Peas, lentils, and chickpeas are also a good source of folate. This nutrient may help to stave off heart attacks and strokes.
Lentils
| Nutrition Facts - Serving Size 1/4 cup (35g) (boiled) | |
| Amount Per Serving | |
| Calories | 130 |
| Calories from Fat | 5 |
(% Daily Value) |
|
| Total Fat | 0.5g (<1%)
|
| Saturated Fat | 0g (0%)
|
| Cholesterol | 0mg (0%)
|
| Sodium | 0mg (0%) |
| Total Carbohydrates | 22g (7%) |
| Dietary Fiber | 11g (44%) |
| Sugars | 0g |
| Protein | 8g |
| Vitamin A - 0% Vitamin C - 2% Calcium - 2% Iron - 14% |
|

Lentils are packed with nutrients, fiber, complex carbohydrates, and folic acid. Lentils are a low calorie, low fat and cholesterol free food as well as being inexpensive.
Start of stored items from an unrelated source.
import Summits.Ventures.PackingBounds.Energy.FivePointRieszSixGramDataY
import Summits.Ventures.PackingBounds.Energy.FivePointRieszSixGramDataL
import Summits.Ventures.PackingBounds.Energy.FivePointRieszSixGramDataE
import Summits.Ventures.PackingBounds.Energy.GramDataCheck
import HarnessLib

/-!
# The 158 × 158 SOS Gram block of `e3pt-sharp-n3N5s6d8-none.json`: integer PSD checks, row chunks file 8/10 (kernel evaluation)

Framing: lottery ticket; floor = certified bounds/negative ranges. Venture `PackingBounds`, cell
`pub-packcert`, energy family E3PT (pub-packcert-energy gen 15; n = 3, d = 8 kernel route = KERNEL-D6 double data route, size-split).

`decide +kernel` checks, in row chunks, the integer identity `S·Y = L Lᵀ + E` with `E` symmetric (`GramData.checkRows`) for the data tables
`FivePointRieszSixGramDataY/L/E`; collected with the diagonal dominance of `E` in `FivePointRieszSixGramFacts`.
-/

namespace Summit.Ventures.PackingBounds.Energy.RieszSixD8

open Summit.Ventures.PackingBounds.Energy.GramData

set_option maxRecDepth 100000 in
/-- Rows 112–119 of `S·Y = L Lᵀ + E`, `E` symmetric (kernel evaluation). -/
theorem rowsR6_112_120 : checkRows 158 158 112 120 yR6 lR6 eR6 = true := by decide +kernel

set_option maxRecDepth 100000 in
/-- Rows 120–127 of `S·Y = L Lᵀ + E`, `E` symmetric (kernel evaluation). -/
theorem rowsR6_120_128 : checkRows 158 158 120 128 yR6 lR6 eR6 = true := by decide +kernel

end Summit.Ventures.PackingBounds.Energy.RieszSixD8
Folic acid is one very important nutrient found in lentils. The U.S. Health Service recommends that all women of childbearing age consume 400 mcg of folic acid per day. Most women do not meet this guideline. One cup of cooked lentils provides 90% of the recommended daily allowance (RDA). Lentils provide more folic acid than any other unfortified food.
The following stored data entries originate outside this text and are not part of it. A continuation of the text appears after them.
import Summits.BirchSwinnertonDyer.BirchSwinnertonDyer.Theorems.AdditiveKolyvaginRoadCheb
import HarnessLib

/-!
# Line `admdef`, cell β: ČEBOTAREV WITH THE SIGN at Bertolini–Darmon admissible primes, `p ≥ 5`, FROM THE ADMISSIBLE TARGET
# (W. Zhang 2014 Lemma 7.3 ∕ Bertolini–Darmon 2005 Thm 3.2 at ANY frame where the target exists)
# (crux `AnticyclotomicEisensteinDivisibility`, stmt-BirchSwinnertonDyer-20727; LEAD seat bsd-line-sbc-p1 gen 17,
# `--supports stmt-BirchSwinnertonDyer-20727`; companion of `…AdmdefChebSplitTarget.lean`)

WHY THIS FILE.  Second half of the kernelisation of (P2) of [NV″] on cell β (crux idea «selwalk», bsd-idea-5 g22): the AKR cell's
(Cheb) theorem `AdditiveKoly.Cheb.exists_admissible_loc_ne_zero` (lead `bsd-wall-akr-p1` g2) is proved under `p ∣ N_E` + Heegner, but
those two hypotheses are consumed ONLY through the admissible target `AdditiveKoly.Cheb.exists_admissible_target` (its l.99).  THIS FILE
re-proves the theorem with the TARGET AS A HYPOTHESIS (`htarget`: for the involutive lift `t = e c₀ e⁻¹` of `c`, some `g₁ ∈ Γ_K` and an
additive frame `e : E(K̄)[p] ≃ 𝔽_p²` with `e (T (g₁ Q)) = diag(ν, 2ν) (e Q)` and `c₀ · res g₁` acting on `E(ℚ̄)[p]` as `diag(ν, 2ν)`), so that
it applies verbatim on every frame where the target is available — in particular on cell β (`p` split in `K`), where
`…AdmdefChebSplitTarget.exists_admissible_target_of_split` supplies it.  The proof is the AKR proof byte-for-byte except for that
one line (Steps A–H of its module docstring: Gross Prop. 9.3 prescribes the cocycle value, Čebotarev in `Γ_ℚ` on the open set
`c₀ · res(g₁ ρ 𝒩)`, the prime below is inert with Frobenius `τ' = (t⁻¹ g t) g`, the sign computation `(e ξ(τ'))₀ = 1` against
`(τ' − 1)E[p] ⊂ {v₀ = 0}`, Gross Prop. 9.6 at the conjugated Frobenius, admissibility congruences `det = ℓ ≡ 2`, `tr = a_ℓ ≡ 3ν`).

WHAT IS PROVED (kernel; no definition, no named fact, no `sorry`):
* `exists_admissible_loc_ne_zero_of_target` — `K` imaginary quadratic, `ρ̄_{E,p}` onto, `p ≥ 5`, `c ≠ 1`, `ν = ±1`, the target
  hypothesis, `x ∈ H¹(K, E[p])` non-zero with `c_* x = ν x`, `B₀ ⊂ ℕ` finite ⟹ ∃ Bertolini–Darmon 1-admissible `q ∉ B₀` (sign rule
  `ε_q = ν`) and a place `v ∋ q` of `K` with `loc_v x ≠ 0` in `H¹(K_v, E[p])`.

HONEST FRAMING: a port (one hypothesis generalised) of the AKR theorem; nothing about Heegner points, [NV″] or the crux is asserted.
BSD is not proved by this file.

References: [cite: WZhang2014, Lemma 7.3] [cite: BertoliniDarmon2005, Thm. 3.2] [cite: GrossLMS1991, Prop. 9.3, 9.6]
[cite: McCallumLMS1991, §3 Prop. 3.1, Cor. 3.2] [cite: TateGCFT1967, §2.4].
-/

-- D-0017: single-problem summit, the namespace repeats the problem name by design.
set_option linter.dupNamespace false
set_option autoImplicit false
Lentils are also an important source of iron, especially for women, whose iron needs are greater. Eating lentils with foods rich in Vitamin C, such as tomatoes, green peppers, broccoli, and citrus fruits or juices, helps the body absorb iron more efficiently.
Chickpeas
| Nutrition Facts - Serving Size 1/4 cup (35g) (boiled) | |
| Amount Per Serving | |
| Calories | 115 |
| Calories from Fat | 5 |
(% Daily Value) |
|
| Total Fat | 1.75g (1%)
|
| Saturated Fat | 0g (0%)
|
| Cholesterol | 0mg (0%)
|
| Sodium | 0mg (0%) |
| Total Carbohydrates | 19g (7%) |
| Dietary Fiber | 11g (44%) |
| Sugars | 0g |
| Protein | 7g |
| Vitamin A - 3% Vitamin C - 2% Calcium - 5% Iron - 12% |
|

The Mediterranean diet has recently been rediscovered by nutritionists and doctors. Legumes, including chickpeas, are a main component on this healthy menu.
Chickpeas, lentils, and peas are among the select group of foods that provide protein as well as calcium and iron.